This post is a presentation of two lists of priorities – first, priorities of the Social Responsibilities Round Table (SRRT), and second, a list of the kind of issue that I think SRRT ought to emphasize instead. The first list is as complete a list as I was able to compile of the subjects of SRRT’s official resolutions from mid-2002 to mid-2005 (the time during which I was SRRT Action Council Coordinator). The second is a list of many of the important progressive issues in librarianship according to the way I personally see things. They are the issue areas that have given me my motivation as an activist and now a publisher in librarianship. Because those issues have been my priorities but not always SRRT’s or the Progressive Librarians’ Guild’s, I often felt out of place in those groups even as an insider.

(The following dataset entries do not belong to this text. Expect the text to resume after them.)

/-- **First hitting time of the trigger level, weighted budget alone.** As
`exists_triggerLevel_hit_W`, without the eighth-budget hypothesis `δ₀ + 2δ ≤ ε²e^{-M}/8` (only
`δ₀ + 1.27δ/√M ≤ 1.2532u`): there is `τ ∈ (1, 8/5]` with `c(τ) = ε²/K¹⁰`,
`|c| < ε²/K¹⁰` on `[0, τ)`, residue `c·e^{-G} ≥ ε²e^{-M}/(16000√M)` and `b ≥ (49/50)ε` on `[1, τ]`,
and `|b| ≤ 2ε`, `a² ≥ 999/1000`, `|d|, |ã| ≤ 4/K¹⁰` on `[0, τ]`.
[cite: Tao2016AveragedNS, §5.5 Theorem 5.3] -/
theorem exists_triggerLevel_hit_W_w (hW : δ₀ + 127 / 100 * δ / Real.sqrt M ≤ 3133 / 2500 * (ε ^ 2 * exp (-M)) / Real.sqrt M) :
    ∃ τ ∈ Ioc (1 : ℝ) (8 / 5), Y τ 2 = ε ^ 2 / K ^ 10 ∧
      (∀ t ∈ Ico (0 : ℝ) τ, |Y t 2| < ε ^ 2 / K ^ 10) ∧
      (∀ t ∈ Icc (1 : ℝ) τ,
        ε ^ 2 * exp (-M) / (16000 * Real.sqrt M) ≤ Y t 2 * exp (-clockInt ε M Y t)) ∧
      (∀ t ∈ Icc (1 : ℝ) τ, 49 / 50 * ε ≤ Y t 1) ∧
      (∀ t ∈ Icc (0 : ℝ) τ, |Y t 1| ≤ 2 * ε ∧ 999 / 1000 ≤ Y t 0 ^ 2 ∧
        |Y t 3| ≤ 4 / K ^ 10 ∧ |Y t 4| ≤ 4 / K ^ 10) := by
  obtain ⟨hM6000, hε1, hε2, hexpM, hMe, hMe2, hMse, h77, hsM⟩ := ignition_params hK hML hMK hε hεle
  have hB : WideBudget M ε δ δ₀ :=
    wideBudget_of_weighted' h77 ((norm_nonneg _).trans h0) (defect_nonneg hV hT) hW
  obtain ⟨hδ₀, hδ, hη8, hδ₀1, h732, hs1⟩ := budget_facts_w hV hT hK hML hMK hε hεle h0 hB
  obtain ⟨hℓ0, hℓε, hℓ3, hsK, hK10⟩ := level_facts hK hML hMK hε hεle
  obtain ⟨ℓ, hℓ⟩ : ∃ ℓ : ℝ, ℓ = ε ^ 2 / K ^ 10 := ⟨_, rfl⟩
  rw [← hℓ] at hℓ0 hℓε hℓ3 ⊢
  -- a window time at which `|c| > ε²`: the weighted ignition theorem
  obtain ⟨t₀, ht₀, hgt⟩ := ignites_W_w hY hV hR hT hK hML hMK hε hεle h0 hW
  -- the closed set of window times at which `|c| ≥ ℓ`, and its infimum
  obtain ⟨S, hS⟩ : ∃ S : Set ℝ, S = Icc (0 : ℝ) (8 / 5) ∩ {t | ℓ ≤ |Y t 2|} := ⟨_, rfl⟩
  have hne : S.Nonempty := ⟨t₀, by rw [hS]; exact ⟨ht₀, hℓε.trans hgt.le⟩⟩
  have hbdd : BddBelow S := ⟨0, fun t ht => by rw [hS] at ht; exact ht.1.1⟩
  have hcl : IsClosed S := by
    rw [hS]
    exact isClosed_Icc.inter (isClosed_le continuous_const (continuous_coord hY 2).abs)
  obtain ⟨τ, hτ⟩ : ∃ τ : ℝ, τ = sInf S := ⟨_, rfl⟩
  have hmem : τ ∈ S := by rw [hτ]; exact hcl.csInf_mem hne hbdd
  have hτS : τ ∈ Icc (0 : ℝ) (8 / 5) ∧ ℓ ≤ |Y τ 2| := by rw [hS] at hmem; exact hmem
  have hτ85 : τ ≤ 8 / 5 := hτS.1.2
  have hbefore : ∀ t ∈ Icc (0 : ℝ) (8 / 5), t < τ → |Y t 2| < ℓ := by
    intro t ht htτ
    by_contra hge
    have htS : t ∈ S := by rw [hS]; exact ⟨ht, le_of_not_gt hge⟩
    have := csInf_le hbdd htS
    rw [← hτ] at this
    linarith
  -- `τ > 1`: on `[0,1]` the trigger is below `3ε²e^{-M/2} < ℓ`
  have hτ1 : 1 < τ := by
    by_contra hle
    have h := abs_c_le_unit_w hY hV hR hT hK hML hMK hε hεle h0 hB ⟨hτS.1.1, le_of_not_gt hle⟩
    linarith [hτS.2]
  -- `|c(τ)| = ℓ` by the intermediate value theorem and minimality
  have hc0 : |Y 0 2| < ℓ := by
    have h := (abs_init_coord_le h0).2.1
    have : ε ^ 2 * exp (-M) ≤ ε ^ 2 * exp (-(M / 2)) :=
      mul_le_mul_of_nonneg_left (exp_le_exp.2 (by linarith)) (sq_nonneg ε)
    linarith
  have habsτ : |Y τ 2| = ℓ := by
    have hcont : ContinuousOn (fun t => |Y t 2|) (Icc 0 τ) :=
      ((continuous_coord hY 2).abs).continuousOn
    obtain ⟨t, ht, hteq⟩ := intermediate_value_Icc hτS.1.1 hcont ⟨hc0.le, hτS.2⟩
    have htS : t ∈ S := by rw [hS]; exact ⟨⟨ht.1, ht.2.trans hτ85⟩, hteq.ge⟩
    have hτt : τ ≤ t := by rw [hτ]; exact csInf_le hbdd htS
    have hte : t = τ := le_antisymm ht.2 hτt
    rw [← hte]; exact hteq
  have hcℓ : ∀ t ∈ Icc (0 : ℝ) τ, |Y t 2| ≤ ℓ := fun t ht => by
    rcases eq_or_lt_of_le ht.2 with h | h
    · rw [h, habsτ]
    · exact (hbefore t ⟨ht.1, ht.2.trans hτ85⟩ h).le
  have hcε : ∀ t ∈ Icc (0 : ℝ) τ, |Y t 2| ≤ ε ^ 2 := fun t ht => (hcℓ t ht).trans hℓε
  have hres : ∀ t ∈ Icc (1 : ℝ) τ,
      ε ^ 2 * exp (-M) / (16000 * Real.sqrt M) ≤ Y t 2 * exp (-clockInt ε M Y t) :=
    fun t ht => (residue_of_smallH_W_w hY hV hR hT hK hML hMK hε hεle h0 hW hτ85 hcε ht).1
  have hpos : ∀ t ∈ Icc (1 : ℝ) τ, 0 < Y t 2 :=
    fun t ht => (residue_of_smallH_W_w hY hV hR hT hK hML hMK hε hεle h0 hW hτ85 hcε ht).2
  -- sign at `τ`
  have hposτ := hpos τ ⟨hτ1.le, le_rfl⟩
  have hceq : Y τ 2 = ℓ := by rw [← habsτ, abs_of_pos hposτ]
  refine ⟨τ, ⟨hτ1, hτ85⟩, hceq, fun t ht => hbefore t ⟨ht.1, ht.2.le.trans hτ85⟩ ht.2, hres,
    fun t ht => b_ge_late_of_smallH_w hY hV hR hT hK hML hMK hε hεle h0 hB hτ85 hcε ht,
    fun t ht => ?_⟩
  have hb := abs_b_le_of_smallH_w hY hV hR hT hK hML hMK hε hεle h0 hB hτ85 hcε ht
  have hde := de_le_of_abs_c_le hY hV hR hT h0 hε hℓ0.le hτ85 hcℓ ht
  -- `2δ₀ + (2δ + 2ℓ/ε²)t ≤ 4/K¹⁰`
  have hℓK : 2 * ℓ / ε ^ 2 = 2 / K ^ 10 := by rw [hℓ]; field_simp
  rw [hℓK] at hde
  have hsmall : 2 * δ₀ + (2 * δ + 2 / K ^ 10) * t ≤ 4 / K ^ 10 := by
    have ht85 : t ≤ 8 / 5 := ht.2.trans hτ85
    have h1 : (2 * δ + 2 / K ^ 10) * t ≤ (2 * δ + 2 / K ^ 10) * (8 / 5) :=
      mul_le_mul_of_nonneg_left ht85 (by positivity)
    have h4 : 0 < 1 / K ^ 10 := by
      have h20 : (0 : ℝ) ≤ 2 * 20 ^ 42 * (Nat.factorial 42 : ℝ) := by positivity
      have : 0 < K := by linarith
      positivity
    -- `3ε²e^{-M} ≤ ε²/K¹⁰ ≤ 10⁻⁵/K¹⁰`
    obtain ⟨-, h3s, -, -⟩ := Ignition.late_facts_w hV hT hK hML hMK hε hεle h0 hB
    have h2 : ε ^ 2 / K ^ 10 = ε ^ 2 * (1 / K ^ 10) := by ring
    have h3 : ε ^ 2 * (1 / K ^ 10) ≤ 1 / 100000 * (1 / K ^ 10) :=
      mul_le_mul_of_nonneg_right hε2 h4.le
    have hw4 : 4 / K ^ 10 = 4 * (1 / K ^ 10) := by ring
    have hw2 : (2 * δ + 2 / K ^ 10) * (8 / 5) = 16 / 5 * δ + 16 / 5 * (1 / K ^ 10) := by ring
    linarith
  have hd : |Y t 3| ≤ 4 / K ^ 10 := hde.1.trans hsmall
  have he : |Y t 4| ≤ 4 / K ^ 10 := hde.2.trans hsmall
  -- the carrier: `a² = energy - b² - c² - d² - ã² ≥ 1 - 2ε²e^{-M} - 4ε² - ℓ² - 32/K²⁰`
  have ha : 999 / 1000 ≤ Y t 0 ^ 2 := by
    have hE := abs_energy_sub_one_le hY hV hR hT h0 hδ₀1 (t := t) ⟨ht.1, ht.2.trans hτ85⟩
    rw [energy_five] at hE
    have hE1 := (abs_le.1 hE).1
    have hb2 : Y t 1 ^ 2 ≤ (2 * ε) ^ 2 := by
      rw [← sq_abs]; exact pow_le_pow_left₀ (abs_nonneg _) hb 2
    have hc2 : Y t 2 ^ 2 ≤ (ε ^ 2) ^ 2 := by
      rw [← sq_abs]; exact pow_le_pow_left₀ (abs_nonneg _) (hcε t ht) 2
    have hd2 : Y t 3 ^ 2 ≤ (4 / K ^ 10) ^ 2 := by
      rw [← sq_abs]; exact pow_le_pow_left₀ (abs_nonneg _) hd 2
    have he2 : Y t 4 ^ 2 ≤ (4 / K ^ 10) ^ 2 := by
      rw [← sq_abs]; exact pow_le_pow_left₀ (abs_nonneg _) he 2
    have hw4 : 4 / K ^ 10 = 4 * (1 / K ^ 10) := by ring
    have hK4 : 4 / K ^ 10 ≤ 4 / 1000000000000 := by rw [hw4]; linarith
    have hK40 : 0 ≤ 4 / K ^ 10 := by
      have h20 : (0 : ℝ) ≤ 2 * 20 ^ 42 * (Nat.factorial 42 : ℝ) := by positivity
      have : 0 < K := by linarith
      positivity
    have hK2 : (4 / K ^ 10) ^ 2 ≤ 4 / K ^ 10 * (4 / 1000000000000) := by
      rw [sq]; exact mul_le_mul_of_nonneg_left hK4 hK40
    have hK3 : 4 / K ^ 10 * (4 / 1000000000000) ≤ 4 / 1000000000000 * (4 / 1000000000000) :=
      mul_le_mul_of_nonneg_right hK4 (by norm_num)
    have hε4 : (ε ^ 2) ^ 2 ≤ ε ^ 2 * (1 / 100000) := by
      rw [sq]; exact mul_le_mul_of_nonneg_left hε2 (sq_nonneg ε)
    have hε5 : ε ^ 2 * (1 / 100000) ≤ 1 / 100000 * (1 / 100000) :=
      mul_le_mul_of_nonneg_right hε2 (by norm_num)
    have hb3 : (2 * ε) ^ 2 = 4 * ε ^ 2 := by ring
    linarith
  exact ⟨hb, ha, hd, he⟩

First, the list of topics addressed by SRRT’s official resolutions between mid-2002 and mid-2005 (at least the ones I was able to find):

  • Torture
  • Health insurance
  • The Iraq war (a number of these)
  • The war in Afghanistan
  • Freedom to travel to Cuba
  • Workplace speech
  • Disinformation in the public sphere (this one was actually initiated by me)
  • Cultural democracy as a core value
  • Racist training materials used by the U.S. Military
  • ALA partnerships and sponsorships

This is a very partial list, but based on my own memory I think it gives a fair representation of the scope and proportion of SRRT’s resolutions. I personally agreed with a lot of these resolutions.

The resolution on disinformation, which had to do with Bush administration tactics, arose from a discussion within Action Council in which I complained that too many of SRRT’s resolutions were not directly related to library issues or even issues of information ethics in general. In answer to the question, “What do you propose we do instead?” I drafted an earlier, unused version of that resolution. Part of the fallout of that discussion was that some members of action Council began encouraging me to try the Intellectual Freedom Round Table as a better place to pursue my priorities.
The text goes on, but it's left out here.